For complex risk patterns that cannot be expressed as a single regex, use callable rules:

def check_large_file_operation(action: dict) -> bool:
    """Flag operations on files larger than 100MB."""
    code = action.get("code", "")
    # Check for known large file paths
    large_paths = ["/data/warehouse/", "/backup/", "/var/log/"]
    return any(path in code for path in large_paths)

assessor.add_rule(RiskRule(
    name="large_file_operation",
    pattern=check_large_file_operation,
    risk_level=ToolRiskLevel.HIGH,
    reason="Operation on potentially large file/directory",
    reversible=True,
))


def check_multiple_system_calls(action: dict) -> bool:
    """Flag code with more than 3 subprocess calls."""
    code = action.get("code", "")
    import re
    matches = re.findall(r"subprocess\.(run|call|Popen)|os\.system", code)
    return len(matches) > 3

assessor.add_rule(RiskRule(
    name="excessive_system_calls",
    pattern=check_multiple_system_calls,
    risk_level=ToolRiskLevel.HIGH,
    reason="Multiple system command executions detected (potential script injection)",
    reversible=True,
))

Removing Rules

# Remove a rule by name
removed = assessor.remove_rule("print_output")
# removed = True (rule existed and was removed)
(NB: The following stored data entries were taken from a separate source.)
import Literature.Computability.AlgebraicComplexity.BurgisserBooleanParts
import Literature.Computability.AlgebraicComplexity.VNPClosedUnderComposition
import HarnessLib

/-!
# The Boolean-cube multilinearisation `ML_E g` of a polynomial in a block of variables

Workshop `decomp-valiant`, lens 6 «restricted-models lifting axis», generation 20 — the object behind
Criterion 2 of `Theorems/ClosureCollapseCriteria.lean` (the costume detector C19-1). Nothing here is
about the summit; rung currency: LADDER-Valiant rung 0.

For `g ∈ k[τ ⊕ Fin u]` (ambient variables `X_i`, `i ∈ τ`; a BLOCK `E_j`, `j < u`) over a commutative
ring `k`:

* `cubeML g = Σ_{b ∈ {0,1}^u} g(X, b) · δ_b(E)` with `δ_b(E) = Π_j lit_{b_j}(E_j)` (`cubeSel`; `litPoly`
  of `BurgisserBooleanParts`) — the polynomial MULTILINEAR in the block agreeing with `g` at every
  Boolean point of the block: `aeval_cubeML_bool` (interpolation), `degreeOf_inr_cubeML_le_one`
  (multilinearity), `boolSum_cubeML` (same Boolean sum as `g`);
* the HALF-POINT IDENTITY `Σ_{e ∈ {0,1}^u} g(X, e) = 2^u · (cubeML g)(X, t, …, t)` for `2t = 1`
  (`aeval_cubeML_half`, `boolSum_eq_C_mul_aeval_cubeML`): Valiant's Boolean sum of `g` is ONE scaled
  evaluation of its multilinearisation;
* the explicit `VP` witness `W(X, E, B) = g(X, B) · Π_j EQ(E_j, B_j)` over a fresh Boolean block `B`
  with `Σ_{b ∈ {0,1}^u} W(X, E, b) = cubeML g` (`cubeMLWitness`, `boolSum_cubeMLWitness`; `eqPoly` of
  `BurgisserBooleanParts`), whence for families: `g ∈ VP ⟹ (cubeML g_n)_n ∈ VNP` over EVERY
  commutative ring (`isVPFamily_cubeMLWitness`: `L ≤ L(g_n) + 8u(n)`, `deg ≤ deg g_n + 2u(n)`;
  `isVNPFamily_cubeML`).

Sources: the cube (multilinear) extension `Σ_b g(b) δ_b` is the standard arithmetisation object
(e.g. [AaronsonWigderson2008, §4]); `VNP` via Boolean sums is Valiant's definition as typed in
`ValiantClasses` ([Valiant1979], [Burgisser2000, Ch. 2]); `litPoly`/`eqPoly` and their size bounds are
the tree's (`BurgisserBooleanParts`).
-/

noncomputable section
removed = assessor.remove_rule("nonexistent")
# removed = False (no rule with that name)

Replacing the Entire Rule Set

from rlm_code.rlm.approval.policy import RiskRule, ToolRiskLevel

# Start from scratch with a minimal rule set
minimal_rules = [
    RiskRule(
        name="any_file_operation",
        pattern=r"(open|Path|os\.(remove|unlink)|shutil)",
        risk_level=ToolRiskLevel.MEDIUM,
        reason="File operation detected",
        reversible=True,
    ),
    RiskRule(
        name="any_network",
        pattern=r"(requests|urllib|httpx|socket)",
        risk_level=ToolRiskLevel.HIGH,
        reason="Network operation detected",
        reversible=False,
    ),
]

assessor = RiskAssessor(rules=minimal_rules)

Custom Assessor Function

For complete control over risk assessment, provide a custom assessor function that bypasses the rule engine entirely:

from rlm_code.rlm.approval import RiskAssessor, RiskAssessment, ToolRiskLevel

def my_custom_assessor(action: dict) -> RiskAssessment:
    """Domain-specific risk assessment for a financial application."""
    code = action.get("code", "")

    # Financial-specific checks
    if "transfer" in code.lower() or "withdraw" in code.lower():
        return RiskAssessment(
            level=ToolRiskLevel.CRITICAL,
            reasons=["Financial transaction detected"],
            affected_resources=["financial_system"],
            reversible=False,
            estimated_impact="Direct financial impact",
            recommendations=[
                "Verify transaction amount and recipient",
                "Check authorization level",
            ],
        )

    if "balance" in code.lower() or "account" in code.lower():
        return RiskAssessment(
            level=ToolRiskLevel.MEDIUM,
            reasons=["Account data access detected"],
            affected_resources=["account_database"],
            reversible=True,
            estimated_impact="Potential PII exposure",
            recommendations=["Ensure proper access logging"],
        )

    return RiskAssessment(
        level=ToolRiskLevel.SAFE,
        reasons=["No financial operations detected"],
        reversible=True,
    )

assessor = RiskAssessor(custom_assessor=my_custom_assessor)

Custom assessor responsibility

When using a custom assessor function, the default rules are completely bypassed. Your custom function is solely responsible for all risk evaluation. Ensure it covers all relevant risk categories for your application.